Surveys indicate that only 15 percent of teens get 8.5 hours of sleep each school night, he said, and even that’s short of the nine or 10 hours they should be getting to help them function at their best. Many get by with six hours or less.

“What this means is that most teenagers today — kids whose lives are filled with homework, sports, after-school activities and part-time jobs — are falling well short of the sleep their bodies require for good health and full enjoyment of life,” Eberhart-Phillips said recently. “Some kids get so little sleep they might best be described as walking zombies.”

Part of the solution, he said: Work with school districts to push back start times at high schools.

When districts elsewhere have implemented later start times, he said, their students have responded with “improved motivation, better class attendance, heightened academic performance, fewer incidents of misbehavior and greater overall alertness.

“With all that we know now about the importance of teens getting enough sleep, it may be time for Kansas educators to consider seriously the benefits of an 8:30 a.m. start time in high schools around the state.”

The formal school day starts at 8:05 a.m. at Lawrence and Free State high schools in Lawrence, but some students get a head start on their days by taking “zero hour” courses, which begin at 7 a.m.

At Free State, about 25 percent of students “take advantage” of zero hour, said Ted Berard, associate vice principal. The move is particularly advantageous for juniors and seniors, who can finish their school days early by leaving after fifth period — or stick around for a sixth, if desired.

Zero hour is optional. Students who enroll in such early courses may do so to help fit in after-school employment or activities.

Besides, Berard said, he hasn’t seen any particular reason to change the schedule.

“By and large, I think you’d find they’re pretty alert and ready to get after it,” Berard said. “We observe how the kids do here at school, and they seem to do pretty well.”
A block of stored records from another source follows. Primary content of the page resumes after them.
import Mathlib.RepresentationTheory.Maschke
import Mathlib.RepresentationTheory.Semisimple
import Mathlib.Analysis.Complex.Polynomial.Basic
import Literature.NumberTheory.GaloisRepresentations.WeilDeligneRepFrobSemisimpleProofs
import Literature.NumberTheory.GaloisRepresentations.WeilGroupIrreducibleTwist
import Literature.RepresentationTheory.Semisimple.Twist
import HarnessLib

/-!
# Generic Weil–Deligne representations form one orbit, II: semisimplicity of the twisted Weil action

Representation-theoretic tools for the discharge (`GenericWeilDeligneOrbitProofs`) of the named
fact `WeilDeligneRep.AHTW2026_prop_6_0_5_generic_conj` (A'Campo–Hevesi–Thorne–Whitmore,
arXiv:2607.11763, Prop. 6.0.5 (1)–(2)), all proved:

* `isSemisimpleRepresentation_of_finite_range` — Maschke for complex representations with finite
  image (the invariant subspaces are those of the finite group `ρ(G)`);
* `finite_range_of_frobenius_decomposition` — finite image from `W = Φ^ℤ I`, `τ(Φ)` of finite
  order and `τ(I)` finite;
* `isSemisimpleRepresentation_of_frobenius_scalar` — a subrepresentation of a representation of
  the Weil group `W_F` taking finitely many values on inertia, on which a Frobenius power `Φᵐ`
  acts by a non-zero scalar `λ`, is semisimple: twisting by the unramified character
  `w ↦ ν^{-deg w}` (`νᵐ = λ`, `WeilGroup.zpowDegChar`) gives a representation with finite image,
  and twisting does not change invariant subspaces
  (`Literature.RepresentationTheory.Semisimple.Representation.isSemisimpleRepresentation_twist_iff`).

This is the classical input "`ρ(I_K)` is finite and a power of Frobenius is central, so a
Frobenius-semisimple Weil representation is semisimple" (Deligne, *Les constantes des équations
fonctionnelles des fonctions L*, Antwerp II, LNM 349 (1973), §8; Tate, Corvallis (4.1.3)).

## References

* L. A'Campo, B. Hevesi, J. A. Thorne, D. Whitmore, arXiv:2607.11763 (2026), §6. [AHTW2026]
* P. Deligne, Antwerp II, LNM 349 (1973), 8.4.1. [Deligne1973Constantes]
-/

namespace Literature.NumberTheory.GaloisRepresentations

namespace WeilDeligneRep

open Module

/-- **Maschke for finite image.**  A complex representation of a group with finite image is
semisimple (its invariant subspaces are those of the finite group `ρ(G)`). [folklore] -/
theorem isSemisimpleRepresentation_of_finite_range {G : Type*} [Group G] {E : Type*}
    [AddCommGroup E] [Module ℂ E] (σ : Representation ℂ G E) (hfin : (Set.range σ).Finite) :
    σ.IsSemisimpleRepresentation := by
  let H : Subgroup (E →ₗ[ℂ] E)ˣ := σ.asGroupHom.range
  have hH : (Set.range σ.asGroupHom).Finite := by
    refine Set.Finite.of_finite_image (f := (Units.val : (E →ₗ[ℂ] E)ˣ → E →ₗ[ℂ] E)) ?_
      Units.val_injective.injOn
    refine hfin.subset ?_
    rintro _ ⟨_, ⟨g, rfl⟩, rfl⟩
    exact ⟨g, (σ.asGroupHom_apply g).symm⟩
  haveI : Finite H := by
    have : (H : Set (E →ₗ[ℂ] E)ˣ).Finite := by
      rw [MonoidHom.coe_range]; exact hH
    exact this.to_subtype
  haveI : NeZero (Nat.card H : ℂ) := ⟨Nat.cast_ne_zero.mpr Nat.card_pos.ne'⟩
  let σH : Representation ℂ H E := (Units.coeHom (E →ₗ[ℂ] E)).comp H.subtype
  let e : Subrepresentation σ ≃o Subrepresentation σH :=
    { toFun := fun W ↦ ⟨W.toSubmodule, fun h v hv ↦ by
        obtain ⟨g, hg⟩ := h.2
        have : σH h = σ g := by
          change ((h : (E →ₗ[ℂ] E)ˣ) : E →ₗ[ℂ] E) = σ g
          rw [← hg, Representation.asGroupHom_apply]
        rw [this]
        exact W.apply_mem_toSubmodule g hv⟩
      invFun := fun W ↦ ⟨W.toSubmodule, fun g v hv ↦ by
        have : σ g = σH ⟨σ.asGroupHom g, g, rfl⟩ := by
          change σ g = ((σ.asGroupHom g : (E →ₗ[ℂ] E)ˣ) : E →ₗ[ℂ] E)
          rw [Representation.asGroupHom_apply]
        rw [this]
        exact W.apply_mem_toSubmodule _ hv⟩
      left_inv := fun W ↦ by ext; rfl
      right_inv := fun W ↦ by ext; rfl
      map_rel_iff' := Iff.rfl }
  exact e.complementedLattice_iff.mpr inferInstance

/-- **Finite image from a Frobenius of finite order and finitely many inertia values.**  If
every `w` is `Φ ^ z * i` with `i ∈ I`, `τ(Φ)` has finite order `m` and `τ(I)` is finite, then
`τ` has finite image. [folklore] -/
theorem finite_range_of_frobenius_decomposition {G M : Type*} [Group G] [Group M] (τ : G →* M)
    (Φ : G) {m : ℕ} (hm : 0 < m) (hΦm : τ Φ ^ m = 1) (I : Set G)
    (hdec : ∀ w, ∃ z : ℤ, ∃ i ∈ I, w = Φ ^ z * i) (hI : (τ '' I).Finite) :
    (Set.range τ).Finite := by
  classical
  have hfin : ((fun p : ℕ × M => τ Φ ^ p.1 * p.2) '' ((Finset.range m : Set ℕ) ×ˢ (τ '' I))).Finite :=
    ((Finset.finite_toSet _).prod hI).image _
  refine hfin.subset ?_
  rintro _ ⟨w, rfl⟩
  obtain ⟨z, i, hi, rfl⟩ := hdec w
  refine ⟨((z % m).toNat, τ i), ⟨?_, ⟨i, hi, rfl⟩⟩, ?_⟩
  · have h1 : 0 ≤ z % m := Int.emod_nonneg _ (by exact_mod_cast hm.ne')
    have h2 : z % m < m := Int.emod_lt_of_pos _ (by exact_mod_cast hm)
    simp only [Finset.coe_range, Set.mem_Iio]
    omega
  · change τ Φ ^ (z % (m : ℤ)).toNat * τ i = τ (Φ ^ z * i)
    rw [map_mul, map_zpow, zpow_eq_zpow_emod' z hΦm, ← zpow_natCast,
      Int.toNat_of_nonneg (Int.emod_nonneg _ (by exact_mod_cast hm.ne'))]

section FrobeniusScalar

open GaloisRepresentations.IsNonarchimedeanLocalField WeilGroup

variable {F : Type*} [Field F] [ValuativeRel F] [TopologicalSpace F] [IsNonarchimedeanLocalField F]

/-- **Semisimplicity of a Weil-group representation on which a Frobenius power is scalar.**
Let `τ` be a representation of `W_F` on a complex vector space whose values on inertia form a
finite set, and `E` a subrepresentation on which `τ(Φᵐ)` (`deg Φ = 1`, `m ≥ 1`) acts by a
non-zero scalar `λ`.  Then `E` is semisimple: twisting by the unramified character
`w ↦ ν^{-deg w}`, `νᵐ = λ`, gives a representation with finite image (`W_F = Φ^ℤ I_F`), which
is semisimple by Maschke, and twisting does not change the invariant subspaces. [folklore] -/
theorem isSemisimpleRepresentation_of_frobenius_scalar {V : Type*} [AddCommGroup V] [Module ℂ V]
    (τ : Representation ℂ (WeilGroup F) V) {Φ : WeilGroup F} (hΦ : deg Φ = 1) {m : ℕ} (hm : 0 < m)
    (E : Subrepresentation τ) {lam : ℂ} (hlam : lam ≠ 0)
    (hE : ∀ x ∈ E.toSubmodule, τ (Φ ^ m) x = lam • x)
    (hfinI : ((fun w => τ w) '' (inertia F : Set (WeilGroup F))).Finite) :
    E.toRepresentation.IsSemisimpleRepresentation := by
  classical
  have hdegΦm : deg (Φ ^ m) = m := by rw [deg_pow, hΦ, mul_one]
  have hdecomp : ∀ w : WeilGroup F, w = Φ ^ (deg w) * (Φ ^ (-deg w) * w) := fun w => by
    rw [← mul_assoc, zpow_neg, mul_inv_cancel, one_mul]
  set σ := E.toRepresentation with hσ
  have hσapp : ∀ w (x : E.toSubmodule), (σ w x : V) = τ w (x : V) := fun w x => rfl
  have hσΦm : ∀ x : E.toSubmodule, (σ (Φ ^ m) x : V) = lam • (x : V) := fun x => by
    rw [hσapp]; exact hE x x.2
  obtain ⟨ν, hν⟩ := IsAlgClosed.exists_pow_nat_eq lam hm
  have hν0 : ν ≠ 0 := by
    rintro rfl
    rw [zero_pow hm.ne'] at hν
    exact hlam hν.symm
  let χ : WeilGroup F →* ℂˣ := zpowDegChar F (Units.mk0 ν hν0)⁻¹
  have hχval : ∀ w, ((χ w : ℂˣ) : ℂ) = ν⁻¹ ^ (deg w) := fun w => by
    change (((zpowDegChar F (Units.mk0 ν hν0)⁻¹) w : ℂˣ) : ℂ) = _
    rw [zpowDegChar_apply, Units.val_zpow_eq_zpow_val, Units.val_inv_eq_inv_val, Units.val_mk0]
  set σ' := Literature.RepresentationTheory.Semisimple.Representation.twist σ χ with hσ'
  have hσ'app : ∀ w (x : E.toSubmodule), (σ' w x : V) = ((χ w : ℂˣ) : ℂ) • τ w (x : V) :=
    fun w x => rfl
  -- `σ'` on inertia only depends on `τ`
  have hkey : ∀ i ∈ inertia F, ∀ i' ∈ inertia F, τ i = τ i' →
      σ'.asGroupHom i = σ'.asGroupHom i' := by
    intro i hi i' hi' h
    apply Units.ext
    rw [Representation.asGroupHom_apply, Representation.asGroupHom_apply]
    apply LinearMap.ext
    intro x
    apply Subtype.ext
    rw [hσ'app, hσ'app, h]
    change (((zpowDegChar F (Units.mk0 ν hν0)⁻¹) i : ℂˣ) : ℂ) • _ =
      (((zpowDegChar F (Units.mk0 ν hν0)⁻¹) i' : ℂˣ) : ℂ) • _
    rw [zpowDegChar_eq_one_of_mem_inertia _ hi, zpowDegChar_eq_one_of_mem_inertia _ hi']
  -- `σ'` has finite image
  have hfinite : (Set.range σ').Finite := by
    have hτ : (Set.range σ'.asGroupHom).Finite := by
      refine finite_range_of_frobenius_decomposition σ'.asGroupHom Φ hm ?_
        (inertia F : Set (WeilGroup F))
        (fun w => ⟨deg w, _, zpow_neg_deg_mul_mem_inertia hΦ w, hdecomp w⟩) ?_
      · -- `σ'(Φ)` has order dividing `m`
        apply Units.ext
        rw [← map_pow, Representation.asGroupHom_apply, Units.val_one]
        apply LinearMap.ext
        intro x
        apply Subtype.ext
        rw [hσ'app, ← hσapp, hσΦm x, smul_smul, hχval, hdegΦm]
        have : ν⁻¹ ^ (m : ℤ) * lam = 1 := by
          rw [← hν, zpow_natCast, inv_pow, inv_mul_cancel₀ (pow_ne_zero m hν0)]
        rw [this, one_smul]
        rfl
      · -- finitely many values on inertia
        have hrep : ∀ A ∈ (fun w => τ w) '' (inertia F : Set (WeilGroup F)),
            ∃ i ∈ (inertia F : Set (WeilGroup F)), τ i = A := fun A hA => hA
        choose! rep hrep_mem hrep_eq using hrep
        refine ((hfinI.image rep).image σ'.asGroupHom).subset ?_
        rintro _ ⟨i, hi, rfl⟩
        refine ⟨rep (τ i), ⟨_, ⟨i, hi, rfl⟩, rfl⟩, ?_⟩
        exact hkey _ (hrep_mem _ ⟨i, hi, rfl⟩) i hi (hrep_eq _ ⟨i, hi, rfl⟩)
    have hr : Set.range σ' = Units.val '' Set.range σ'.asGroupHom := by
      ext A
      constructor
      · rintro ⟨w, rfl⟩
        exact ⟨_, ⟨w, rfl⟩, σ'.asGroupHom_apply w⟩
      · rintro ⟨_, ⟨w, rfl⟩, rfl⟩
        exact ⟨w, (σ'.asGroupHom_apply w).symm⟩
    rw [hr]
    exact hτ.image _
  have h1 : σ'.IsSemisimpleRepresentation := isSemisimpleRepresentation_of_finite_range σ' hfinite
  exact (Literature.RepresentationTheory.Semisimple.Representation.isSemisimpleRepresentation_twist_iff
    σ χ).mp h1

end FrobeniusScalar

end WeilDeligneRep

end Literature.NumberTheory.GaloisRepresentations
Beginning the school day later could be problematic for a number of scheduling reasons, Berard said. “There’s talk about time students might be away from class time to be at athletic events and that type of thing,” he said.

But evidence increasingly shows that “sleep-deprived” teens suffer problems related to attention, memory and control of inappropriate behavior, Eberhart-Phillips said.

“As a group, drowsy teens are more likely to underperform in school, to drive recklessly on the street and to miss out on getting the exercise they need to avoid obesity and other health problems,” he said.


Richard Heckler 7 years, 7 months ago

School hours: 9:30 AM - 4:30 PM Eliminates USD 497 from rush hour traffic.

Is there truly any need for students to be doing class per se 5 days a week?

Thinking outside the box:

Let's talk 3 days in class and two days to read and do written homework. The two days could be done in the classroom,study hall or at home contingent on a GPA of 3.2 or better.

Yes the the teaching staff would still be at school 5 days a week. No doubt they could find plenty to do. Grading papers,preparing for tests/lab experiments etc etc.

Teaching staff in fact puts in plenty of time after hours perhaps these two days would be helpful. Not only would they be doing themselves some benefit but also be there for students who have questions and/or need assistance with homework. Perhaps would eliminate the Wednesday afternoon off for students.

It would seem that two days available to assist students,if necessary, plus exercise time would be equally as beneficial as "class time".

The school library would be open as well for research work.

All in all this could in fact empower the student, feed comprehension, improve testing,prove to be quite productive in addition to a less stressful environment yet more interesting. Being able to devote whole days to home work and exercise during the school week surely would be beneficial.

This suggested new scheduling would be preparing students for the college and/or Vo-Tech daily routine.

Could it save revenue?

Could Tuesday and Thursday be days for study and exercise? Both of which are good for the brain cells?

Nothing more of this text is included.